A tariff is a tax imposed on imported goods, which the video script discusses as a means to protect domestic industries and generate government revenue. The script explains that tariffs can lead to a reduction in imports, an increase in domestic production, and a dead weight loss due to the inefficiency caused by the tax.

💡Free Trade

Free trade refers to the unrestricted movement of goods and services across national borders without barriers like tariffs or quotas. The video contrasts free trade with the scenario where tariffs are imposed, showing how tariffs alter the market equilibrium and lead to changes in domestic supply and demand.

💡Aggregate Demand

Aggregate demand is the total demand for all final goods and services in an economy at a given time. The script discusses how consumption taxes can lead to a decrease in consumer spending, which in turn can cause a leftward shift in the aggregate demand curve, indicating a reduction in overall demand.

💡Aggregate Supply

Aggregate supply represents the total supply of all final goods and services in an economy. The video script explains how a health tax on unhealthy products can initially cause a leftward shift in the short-run aggregate supply curve due to higher production costs, but potentially lead to a rightward shift in the long run if public health improves.

💡Health Tax

A health tax is a specific type of consumption tax imposed on products deemed harmful to health, such as sugary beverages or tobacco. The script argues that while health taxes may have short-term negative effects on consumer spending and aggregate demand, they can lead to long-term economic benefits by improving public health, increasing productivity, and boosting real GDP.

💡Econometric Model

An econometric model is a statistical tool used to estimate economic relationships among variables. The script suggests that an econometric model could be applied to analyze the correlation between health taxes and economic growth, identifying potential core factors that influence the relationship between taxes on unhealthy products and health outcomes.

Highlights

Consumer surplus is the difference between what consumers pay and what they would have been willing to pay.

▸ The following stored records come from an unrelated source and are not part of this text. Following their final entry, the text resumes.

/-
Copyright (c) 2026 the pub-hodgecm-mathlib formalisation cell (harness21).  Prover seat hodgecm-mathlib-LH4-p19 (g2), req620 Track A «(D-RAM) FOUR-FRAME» squad
(STAGE-1b, row (2) of the piece `f_{T₊}`, the (β₂) road (R-36) «PURE-CELL LEDGER»; the currency-free count socket of a cone cell `(j, b)` — for the tower ∕ lower-line ∕ row hands),
2026-09-05.
-/
import Summits.HodgeConjecture.HodgeConjecture.Theorems.F0P3cDyRamDiagonalCellBalancedCount   -- ★ p863197 (this seat, K6c): the ABSTRACT fibration count `ncard_eq_ncard_of_digit_fibration`
import Summits.HodgeConjecture.HodgeConjecture.Theorems.F0P3cDyRamConeCellFaceTubeAbove      -- ★ (LH4-p16 (g0)) HEAD-hi `finsum_levelSetDep_inter_weight_eq_iff_of_le` (`d ≤ b`)
import HarnessLib

/-!
# Crux `H413`, line LH4 «(D-RAM) FOUR-FRAME» — STAGE-1b, row (2), the (β₂) road (R-36) — «THE COUNT SOCKET OF ANY CONE CELL»: the weighted two-literal difference of the cell `(j, b)`
# (`d ≤ b`) VANISHES once its literals and its populatedness are read through ANY (class, coordinate) pair that fibres the cell over a digit system with equal literal fibres

Cell `hodgecm-mathlib` (D-0151), FLOOR 0, crux item H413 = `stmt-HodgeConjecture-24833`, route of record `HCCMUnconditional`; squad F0∕P3c∕LH4; lane
`--supports stmt-HodgeConjecture-24833 --as helper` (count-neutral; pays NO tier-0 row).  THEOREMS ONLY (no `def`, no instance, no notation, no `sorry`, default heartbeats);
★-only imports; states NO law; (β₂) stays a HYPOTHESIS.  FRAME = ★ `…ConeCellFaceTubeAbove`'s VERBATIM (E-side wild datum, line model, weight letter `hf`, `u : E`, `1 ≤ b`, `d ≤ b`,
`IsOrd ρ α (jEϖ^j) lam`) + ONE cell letter `hcell : levelSetDep(j, b; μ) = levelSet(j, b)` (★ `levelSetDep_eq_levelSet_of_add_le` below the terminal line, ★ `levelSetDep_diag_eq_levelSet`
on the diagonal) + the SEVEN currency-free fibration letters of ★ p863197 §1 (class `CLS : M → Prop`, coordinate `Vf : M → M`, digit system `Rd`, literal `LIT`, label `ψ`: (hI)
generator independence, (hV) preimages, (hLit) literal digits, (hψ) label constant on digit classes, (hF) equal literal fibres, (hfin), (hbase) digit balance) + the THREE reads of
★ p863270 ((hP) populatedness ⟺ (CLS ↔ ε); (hL₁)(hL₂) the literals on populated lattices as `∃ V̂, jE V̂ = Vf x₀ ∧ ψ V̂` ∕ `¬ψ V̂`).

WHY (β₂ WORD #22 `hL_ray`∕`hU_ray`; LH7-p09 (g2) BETA2-OFF-RESIDUAL v1 §4 (2); LH4-p16 (g2) MECH-K3 ∕ ★ K5-C).  This seat's D-cell chain (★ K1–K7c) runs in the diagonal coordinates
`T = Tr_ρ ŵ`, `V = Tr_ρ(θ₀ŵ)∕T` (`|h·x₀Θx₀| = 1` ONLY at `j = b`); on a tower `b < j` the natural currency is LH4-p16's `(t, κ̂)` (★ p862871, ★ K5-C (1)–(9)), on the lower line
LH7-p09's ray letters (★ p863440∕p863533).  What is currency-FREE is the counting: ★ p863197 §1 and ★ HEAD-hi.  THIS FILE packages exactly that for ANY cell `(j, b)`: the consumer
supplies `CLS`, `Vf`, the digit data and the reads in ITS currency (p16: `CLS := ω(t) = p`, `Vf := κ̂`-digit, (hI) ★ `v_map_sub_mul_le_of_orderUnit`, (hF) ★ `…RowCellFibreTransport`;
LH7-p09: (hL₁)(hL₂) ★ FILE 11∕13) and gets `X(j, b) = 0` in ‹OFF›∕‹beta2ConesB› bytes.
* HEAD `cellDiff_eq_zero_of_fibration_reads`.
HONEST LABEL.  Count-neutral bookkeeping; every mathematical input is a HYPOTHESIS; nothing printed is asserted; no census law is stated; `HC_CM` is proved only modulo the 7 printed
citations (2 remaining named inputs: hLiu418 = `stmt-HodgeConjecture-24832`, h413 = `stmt-HodgeConjecture-24833`) until rung 0 closes.
## References
* [Kottwitz1986BaseChangeUnits] R. E. Kottwitz, *Base change for unit elements of Hecke algebras*, Compositio Math. 60 (1986): §1 pp. 240–241 (fixed-lattice counts).
* [LabesseLanglands1979] J.-P. Labesse, R. P. Langlands, *L-indistinguishability for SL(2)*, Canad. J. Math. 31 (1979): §2 (2.2) p. 9 (κ-signed counts).
* [Rogawski1990] J. D. Rogawski, *Automorphic Representations of Unitary Groups in Three Variables*, Ann. of Math. Stud. 123 (1990): §4.9 Prop. 4.9.1 (b) p. 55.
* [Jacobowitz1962] R. Jacobowitz, *Hermitian forms over local fields*, Amer. J. Math. 84 (1962): §4.
-/

set_option autoImplicit false

noncomputable section

namespace Summit.HodgeConjecture.HodgeConjecture.Cruxes.H413.F0P3cDyRamConeCellCountSocket

open scoped Valued WithZero Matrix MatrixGroups
open WithZero
open Literature.NumberTheory.Automorphic Literature.NumberTheory.Automorphic.HermitianLattice Literature.NumberTheory.Automorphic.UnitaryLatticeTree
open Literature.NumberTheory.Automorphic.UnitaryThreeFourFrame (IsRamifiedQuadraticDatum)
open Summit.HodgeConjecture.HodgeConjecture.Cruxes.H413.F0P3cDyRamToricCensusDefs
open Summit.HodgeConjecture.HodgeConjecture.Cruxes.H413.F0P3cDyRamConeCellFaceTubeAbove (finsum_levelSetDep_inter_weight_eq_iff_of_le)
open Summit.HodgeConjecture.HodgeConjecture.Cruxes.H413.F0P3cDyRamDiagonalCellBalancedCount (ncard_eq_ncard_of_digit_fibration)

variable {E M : Type} [Field E] [Valued E ℤᵐ⁰] [Field M] [Valued M ℤᵐ⁰] {σ : E →+* E} {ρ Θ : M →+* M} {α : M}

/-- **HEAD — «THE COUNT SOCKET OF ANY CONE CELL».**  Frame of ★ `…ConeCellFaceTubeAbove` VERBATIM (`σ hσ hvσ ϖ hϖ d t hD h2v H₂ hH₂σ hW hhW hhWσ jE hρρ hvρ hα hα1 hint hΘΘ hΘρ hvΘ hΘj
hjv hjfix hjpow hϖmax φ hφs hφi hφo γ₂ lam h hφγ hlam hΘh hh hform (u : E) b hb (hdb : d ≤ b) j (hlamj) f hf`) + `hjiso` + `hcell : levelSetDep(j, b; lam − jE u) = levelSet(j, b)` +
`hfin : (levelSet … j b).Finite` + the seven letters of ★ p863197 §1 for the cell's generator data (`CLS Vf ε r Rd hRd2 hRd3 LIT ψ hI hV hLit hψ hF hbase`) + two cell predicates
`P₁ Q₁` with the three reads (hP)(hL₁)(hL₂).  THEN `((Σᶠ_{Λ ∈ cell ∩ {P₁}} f b j Λ : ℕ) : ℤ) − ((Σᶠ_{Λ ∈ cell ∩ {Q₁}} f b j Λ : ℕ) : ℤ) = 0`, `cell = levelSetDep ρ Θ α (jE ϖ) h j b (lam − jE u)`.
[cite: Kottwitz1986BaseChangeUnits, §1 pp. 240–241] [cite: LabesseLanglands1979, §2 (2.2) p. 9] [cite: Rogawski1990, §4.9 Prop. 4.9.1 (b) p. 55] -/
theorem cellDiff_eq_zero_of_fibration_reads [CompleteSpace E] [IsDiscreteValuationRing 𝒪[E]] [Finite 𝓀[E]]
    (σ : E →+* E) (hσ : ∀ a, σ (σ a) = a) (hvσ : ∀ a, Valued.v (σ a) = Valued.v a)
    {ϖ : E} (hϖ : Valued.v ϖ = WithZero.exp (-1 : ℤ)) {d t : ℕ} (hD : IsRamifiedQuadraticDatum σ ϖ d t) (h2v : Valued.v (2 : E) < 1)
    {H₂ : Matrix (Fin 2) (Fin 2) E} (hH₂σ : (H₂.map σ)ᵀ = H₂) {hW : E} (hhW : Valued.v hW = 1) (hhWσ : σ hW = hW) (jE : E →+* M)
    (hρρ : ∀ x, ρ (ρ x) = x) (hvρ : ∀ x, Valued.v (ρ x) = Valued.v x) (hα : ρ α ≠ α) (hα1 : Valued.v α ≤ 1)
    (hint : ∀ z : M, Valued.v z ≤ 1 → Valued.v ((z - ρ z) / (α - ρ α)) ≤ 1)
    (hΘΘ : ∀ x, Θ (Θ x) = x) (hΘρ : ∀ x, Θ (ρ x) = ρ (Θ x)) (hvΘ : ∀ x, Valued.v (Θ x) = Valued.v x) (hΘj : ∀ x, Θ (jE x) = jE (σ x))
    (hjv : ∀ c, Valued.v (jE c) ≤ 1 ↔ Valued.v c ≤ 1) (hjfix : ∀ z, ρ z = z ↔ ∃ c, jE c = z)
    (hjpow : ∀ (t : E) (n : ℤ), Valued.v (jE t) = Valued.v (jE ϖ) ^ n ↔ Valued.v t = Valued.v ϖ ^ n)
    (hϖmax : ∀ t : M, ρ t = t → Valued.v t < 1 → Valued.v t ≤ Valued.v (jE ϖ))
    (φ : (Fin 2 → E) →+ M) (hφs : ∀ (c : E) (x : Fin 2 → E), φ (c • x) = jE c * φ x) (hφi : Function.Injective φ) (hφo : Function.Surjective φ)
    {γ₂ : GL (Fin 2) E} {lam h : M} (hφγ : ∀ x, φ ((γ₂ : Matrix (Fin 2) (Fin 2) E).mulVec x) = lam * φ x) (hlam : Valued.v lam = 1)
    (hΘh : Θ h = h) (hh : h ≠ 0) (hform : ∀ x y, jE (pairing σ H₂ x y) = h * Θ (φ x) * φ y + ρ (h * Θ (φ x) * φ y))
    (u : E) {b : ℕ} (hb : 1 ≤ b) (hdb : d ≤ b) {j : ℕ} (hlamj : IsOrd ρ α (jE ϖ ^ j) lam)
    (f : ℕ → ℕ → AddSubgroup M → ℕ)
    (hf : ∀ (b j : ℕ) (Λ : AddSubgroup M) (x₀ : M) (r : E), 1 ≤ b → x₀ ≠ 0 →
      (∀ x, x ∈ Λ ↔ ∃ z, IsOrd ρ α (jE ϖ ^ j) z ∧ x = x₀ * z) →
      IsOrd ρ α (jE ϖ ^ j) (dualGen ρ Θ α (jE ϖ ^ j) h x₀) → ¬ IsOrd ρ α (jE ϖ ^ j) (dualGen ρ Θ α (jE ϖ ^ j) h x₀ / jE ϖ) →
      Valued.v (dualGen ρ Θ α (jE ϖ ^ j) h x₀) = Valued.v (jE ϖ) ^ b →
      (∀ b', (∀ x ∈ Λ, Valued.v (h * Θ x * b' + ρ (h * Θ x * b')) ≤ 1) → (lam - jE u) * b' ∈ Λ) →
      IsOrd ρ α (jE ϖ ^ j) lam → jE r = glueUnit ρ Θ α (jE ϖ ^ j) h (jE ϖ) (jE hW) x₀ b →
      f b j Λ = Nat.card {x : 𝒪[E] ⧸ 𝓂[E] ^ (2 * b) // ∃ u' : 𝒪[E], Ideal.Quotient.mk (𝓂[E] ^ (2 * b)) u' = x ∧
        Valued.v ((u' : E) * σ u' - r) ≤ Valued.v (ϖ ^ (2 * b))})
    -- the cell letters
    (hjiso : ∀ a, Valued.v (jE a) = Valued.v a)
    (hcell : levelSetDep ρ Θ α (jE ϖ) h j b (lam - jE u) = levelSet ρ Θ α (jE ϖ) h j b) (hfin : (levelSet ρ Θ α (jE ϖ) h j b).Finite)
    -- the fibration letters of ★ p863197 §1, in the consumer's currency
    (CLS : M → Prop) (Vf : M → M) (ε : Prop) (r : ℤᵐ⁰)
    (Rd : Finset E) (hRd2 : ∀ V : E, σ V = V → Valued.v V ≤ 1 → ∃ V₀ ∈ Rd, Valued.v (V - V₀) ≤ r)
    (hRd3 : ∀ V ∈ Rd, ∀ V' ∈ Rd, Valued.v (V - V') ≤ r → V = V')
    (LIT ψ : E → Prop) [DecidablePred LIT] [DecidablePred ψ]
    (hI : ∀ (Λ : AddSubgroup M) (x₀ x₀' : M), (x₀ ≠ 0 ∧ (∀ x, x ∈ Λ ↔ ∃ ζ, IsOrd ρ α (jE ϖ ^ j) ζ ∧ x = x₀ * ζ) ∧
        IsOrd ρ α (jE ϖ ^ j) (dualGen ρ Θ α (jE ϖ ^ j) h x₀) ∧ ¬ IsOrd ρ α (jE ϖ ^ j) (dualGen ρ Θ α (jE ϖ ^ j) h x₀ / jE ϖ) ∧
        Valued.v (dualGen ρ Θ α (jE ϖ ^ j) h x₀) = Valued.v (jE ϖ) ^ b) → (x₀' ≠ 0 ∧ (∀ x, x ∈ Λ ↔ ∃ ζ, IsOrd ρ α (jE ϖ ^ j) ζ ∧ x = x₀' * ζ) ∧
        IsOrd ρ α (jE ϖ ^ j) (dualGen ρ Θ α (jE ϖ ^ j) h x₀') ∧ ¬ IsOrd ρ α (jE ϖ ^ j) (dualGen ρ Θ α (jE ϖ ^ j) h x₀' / jE ϖ) ∧
        Valued.v (dualGen ρ Θ α (jE ϖ ^ j) h x₀') = Valued.v (jE ϖ) ^ b) → (CLS x₀ ↔ CLS x₀') ∧ Valued.v (Vf x₀' - Vf x₀) ≤ r)
    (hV : ∀ (Λ : AddSubgroup M) (x₀ : M), (x₀ ≠ 0 ∧ (∀ x, x ∈ Λ ↔ ∃ ζ, IsOrd ρ α (jE ϖ ^ j) ζ ∧ x = x₀ * ζ) ∧
        IsOrd ρ α (jE ϖ ^ j) (dualGen ρ Θ α (jE ϖ ^ j) h x₀) ∧ ¬ IsOrd ρ α (jE ϖ ^ j) (dualGen ρ Θ α (jE ϖ ^ j) h x₀ / jE ϖ) ∧
        Valued.v (dualGen ρ Θ α (jE ϖ ^ j) h x₀) = Valued.v (jE ϖ) ^ b) → ∃ Ve : E, jE Ve = Vf x₀ ∧ σ Ve = Ve ∧ Valued.v Ve ≤ 1)
    (hLit : ∀ (Λ : AddSubgroup M) (x₀ : M) (V₀ : E), (x₀ ≠ 0 ∧ (∀ x, x ∈ Λ ↔ ∃ ζ, IsOrd ρ α (jE ϖ ^ j) ζ ∧ x = x₀ * ζ) ∧
        IsOrd ρ α (jE ϖ ^ j) (dualGen ρ Θ α (jE ϖ ^ j) h x₀) ∧ ¬ IsOrd ρ α (jE ϖ ^ j) (dualGen ρ Θ α (jE ϖ ^ j) h x₀ / jE ϖ) ∧
        Valued.v (dualGen ρ Θ α (jE ϖ ^ j) h x₀) = Valued.v (jE ϖ) ^ b) → V₀ ∈ Rd → Valued.v (Vf x₀ - jE V₀) ≤ r → LIT V₀)
    (hψ : ∀ Ve V₀ : E, σ Ve = Ve → Valued.v Ve ≤ 1 → V₀ ∈ Rd → Valued.v (Ve - V₀) ≤ r → (ψ Ve ↔ ψ V₀))
    (hF : ∀ y ∈ Rd.filter LIT, ∀ y' ∈ Rd.filter LIT,
      {Λ : AddSubgroup M | ∃ x₀, (x₀ ≠ 0 ∧ (∀ x, x ∈ Λ ↔ ∃ ζ, IsOrd ρ α (jE ϖ ^ j) ζ ∧ x = x₀ * ζ) ∧
        IsOrd ρ α (jE ϖ ^ j) (dualGen ρ Θ α (jE ϖ ^ j) h x₀) ∧ ¬ IsOrd ρ α (jE ϖ ^ j) (dualGen ρ Θ α (jE ϖ ^ j) h x₀ / jE ϖ) ∧
        Valued.v (dualGen ρ Θ α (jE ϖ ^ j) h x₀) = Valued.v (jE ϖ) ^ b) ∧ (CLS x₀ ↔ ε) ∧ Valued.v (Vf x₀ - jE y) ≤ r}.ncard =
        {Λ : AddSubgroup M | ∃ x₀, (x₀ ≠ 0 ∧ (∀ x, x ∈ Λ ↔ ∃ ζ, IsOrd ρ α (jE ϖ ^ j) ζ ∧ x = x₀ * ζ) ∧
        IsOrd ρ α (jE ϖ ^ j) (dualGen ρ Θ α (jE ϖ ^ j) h x₀) ∧ ¬ IsOrd ρ α (jE ϖ ^ j) (dualGen ρ Θ α (jE ϖ ^ j) h x₀ / jE ϖ) ∧
        Valued.v (dualGen ρ Θ α (jE ϖ ^ j) h x₀) = Valued.v (jE ϖ) ^ b) ∧ (CLS x₀ ↔ ε) ∧ Valued.v (Vf x₀ - jE y') ≤ r}.ncard)
    (hbase : ((Rd.filter LIT).filter ψ).card = ((Rd.filter LIT).filter fun V => ¬ ψ V).card)
    -- the cell predicates and the three reads
    (P₁ Q₁ : AddSubgroup M → Prop)
    (hP : ∀ (Λ : AddSubgroup M) (x₀ : M), (x₀ ≠ 0 ∧ (∀ x, x ∈ Λ ↔ ∃ ζ, IsOrd ρ α (jE ϖ ^ j) ζ ∧ x = x₀ * ζ) ∧
        IsOrd ρ α (jE ϖ ^ j) (dualGen ρ Θ α (jE ϖ ^ j) h x₀) ∧ ¬ IsOrd ρ α (jE ϖ ^ j) (dualGen ρ Θ α (jE ϖ ^ j) h x₀ / jE ϖ) ∧
        Valued.v (dualGen ρ Θ α (jE ϖ ^ j) h x₀) = Valued.v (jE ϖ) ^ b) → (f b j Λ ≠ 0 ↔ (CLS x₀ ↔ ε)))
    (hL₁ : ∀ (Λ : AddSubgroup M) (x₀ : M), (x₀ ≠ 0 ∧ (∀ x, x ∈ Λ ↔ ∃ ζ, IsOrd ρ α (jE ϖ ^ j) ζ ∧ x = x₀ * ζ) ∧
        IsOrd ρ α (jE ϖ ^ j) (dualGen ρ Θ α (jE ϖ ^ j) h x₀) ∧ ¬ IsOrd ρ α (jE ϖ ^ j) (dualGen ρ Θ α (jE ϖ ^ j) h x₀ / jE ϖ) ∧
        Valued.v (dualGen ρ Θ α (jE ϖ ^ j) h x₀) = Valued.v (jE ϖ) ^ b) → f b j Λ ≠ 0 → (P₁ Λ ↔ ∃ Ve : E, jE Ve = Vf x₀ ∧ ψ Ve))
    (hL₂ : ∀ (Λ : AddSubgroup M) (x₀ : M), (x₀ ≠ 0 ∧ (∀ x, x ∈ Λ ↔ ∃ ζ, IsOrd ρ α (jE ϖ ^ j) ζ ∧ x = x₀ * ζ) ∧
        IsOrd ρ α (jE ϖ ^ j) (dualGen ρ Θ α (jE ϖ ^ j) h x₀) ∧ ¬ IsOrd ρ α (jE ϖ ^ j) (dualGen ρ Θ α (jE ϖ ^ j) h x₀ / jE ϖ) ∧
        Valued.v (dualGen ρ Θ α (jE ϖ ^ j) h x₀) = Valued.v (jE ϖ) ^ b) → f b j Λ ≠ 0 → (Q₁ Λ ↔ ∃ Ve : E, jE Ve = Vf x₀ ∧ ¬ ψ Ve)) :
    ((∑ᶠ Λ ∈ levelSetDep ρ Θ α (jE ϖ) h j b (lam - jE u) ∩ {Λ | P₁ Λ}, f b j Λ : ℕ) : ℤ) -
      ((∑ᶠ Λ ∈ levelSetDep ρ Θ α (jE ϖ) h j b (lam - jE u) ∩ {Λ | Q₁ Λ}, f b j Λ : ℕ) : ℤ) = 0 := by
  rw [sub_eq_zero, Nat.cast_inj]
  refine (finsum_levelSetDep_inter_weight_eq_iff_of_le σ hσ hvσ hϖ hD h2v hH₂σ hhW hhWσ jE hρρ hvρ hα hα1 hint hΘΘ hΘρ hvΘ hΘj hjv hjfix hjpow hϖmax
    φ hφs hφi hφo hφγ hlam hΘh hh hform u hb hdb hlamj f hf P₁ Q₁).2 ?_
  -- the two populated labelled parts are ★ p863197's sets
  have hsep : ∀ (P : AddSubgroup M → Prop) (φ' : E → Prop),
      (∀ (Λ : AddSubgroup M) (x₀ : M), (x₀ ≠ 0 ∧ (∀ x, x ∈ Λ ↔ ∃ ζ, IsOrd ρ α (jE ϖ ^ j) ζ ∧ x = x₀ * ζ) ∧
        IsOrd ρ α (jE ϖ ^ j) (dualGen ρ Θ α (jE ϖ ^ j) h x₀) ∧ ¬ IsOrd ρ α (jE ϖ ^ j) (dualGen ρ Θ α (jE ϖ ^ j) h x₀ / jE ϖ) ∧
        Valued.v (dualGen ρ Θ α (jE ϖ ^ j) h x₀) = Valued.v (jE ϖ) ^ b) → f b j Λ ≠ 0 → (P Λ ↔ ∃ Ve : E, jE Ve = Vf x₀ ∧ φ' Ve)) →
      {Λ ∈ levelSetDep ρ Θ α (jE ϖ) h j b (lam - jE u) | P Λ ∧ f b j Λ ≠ 0} =
        {Λ : AddSubgroup M | ∃ x₀ : M, (x₀ ≠ 0 ∧ (∀ x, x ∈ Λ ↔ ∃ ζ, IsOrd ρ α (jE ϖ ^ j) ζ ∧ x = x₀ * ζ) ∧
        IsOrd ρ α (jE ϖ ^ j) (dualGen ρ Θ α (jE ϖ ^ j) h x₀) ∧ ¬ IsOrd ρ α (jE ϖ ^ j) (dualGen ρ Θ α (jE ϖ ^ j) h x₀ / jE ϖ) ∧
        Valued.v (dualGen ρ Θ α (jE ϖ ^ j) h x₀) = Valued.v (jE ϖ) ^ b) ∧ (CLS x₀ ↔ ε) ∧ ∃ Ve : E, jE Ve = Vf x₀ ∧ φ' Ve} := by
    intro P φ' hL
    rw [hcell]
    ext Λ
    rw [Set.mem_sep_iff, mem_levelSet_iff, Set.mem_setOf_eq]
    constructor
    · rintro ⟨⟨x₀, hG⟩, hPΛ, hw⟩
      exact ⟨x₀, hG, (hP Λ x₀ hG).1 hw, (hL Λ x₀ hG hw).1 hPΛ⟩
    · rintro ⟨x₀, hG, hC, hVe⟩
      have hw : f b j Λ ≠ 0 := (hP Λ x₀ hG).2 hC
      exact ⟨⟨x₀, hG⟩, (hL Λ x₀ hG hw).2 hVe, hw⟩
  rw [hsep P₁ ψ hL₁, hsep Q₁ (fun V => ¬ ψ V) hL₂]
  exact ncard_eq_ncard_of_digit_fibration (X := AddSubgroup M)
    (fun (Λ : AddSubgroup M) (x₀ : M) => (x₀ ≠ 0 ∧ (∀ x, x ∈ Λ ↔ ∃ ζ, IsOrd ρ α (jE ϖ ^ j) ζ ∧ x = x₀ * ζ) ∧
        IsOrd ρ α (jE ϖ ^ j) (dualGen ρ Θ α (jE ϖ ^ j) h x₀) ∧ ¬ IsOrd ρ α (jE ϖ ^ j) (dualGen ρ Θ α (jE ϖ ^ j) h x₀ / jE ϖ) ∧
        Valued.v (dualGen ρ Θ α (jE ϖ ^ j) h x₀) = Valued.v (jE ϖ) ^ b))
    CLS Vf ε jE hjiso r Rd hRd2 hRd3 LIT ψ hI hV hLit hψ hF hfin hbase

end Summit.HodgeConjecture.HodgeConjecture.Cruxes.H413.F0P3cDyRamConeCellCountSocket

end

Producer surplus is the difference between the price a company receives and the price it will be willing to sell.

Consumption taxes increase the cost of goods and services for consumers, leading to a reduction in consumer spending and supply.

Consumption taxes can cause a leftward shift in the supply curve, indicating reduced supply.

Consumer welfare decreases as the supply shifts upward due to consumption tax, leading to higher prices and decreased demand.

Producer welfare decreases as producers receive a lower price due to the imposed tax, reducing profits.

Deadweight loss is the market inefficiency and underproduction caused by taxes, representing a reduction in overall economic welfare.

Tariffs are taxes on imports that raise the price for consumers and lower the price received by producers.

Tariffs can lead to a decrease in imports and generate government revenue, but also cause a deadweight loss.

Tariffs protect domestic industries but can lead to inefficiencies and reduced welfare in the domestic economy.

A consumption tax implemented on the macroeconomic side raises the price of goods and services, potentially leading to a decrease in aggregate demand.

Health taxes imposed on harmful products like sugary beverages and tobacco can have long-term benefits for the economy.

Health taxes can initially cause a leftward shift in the short-run aggregate supply curve due to higher production costs.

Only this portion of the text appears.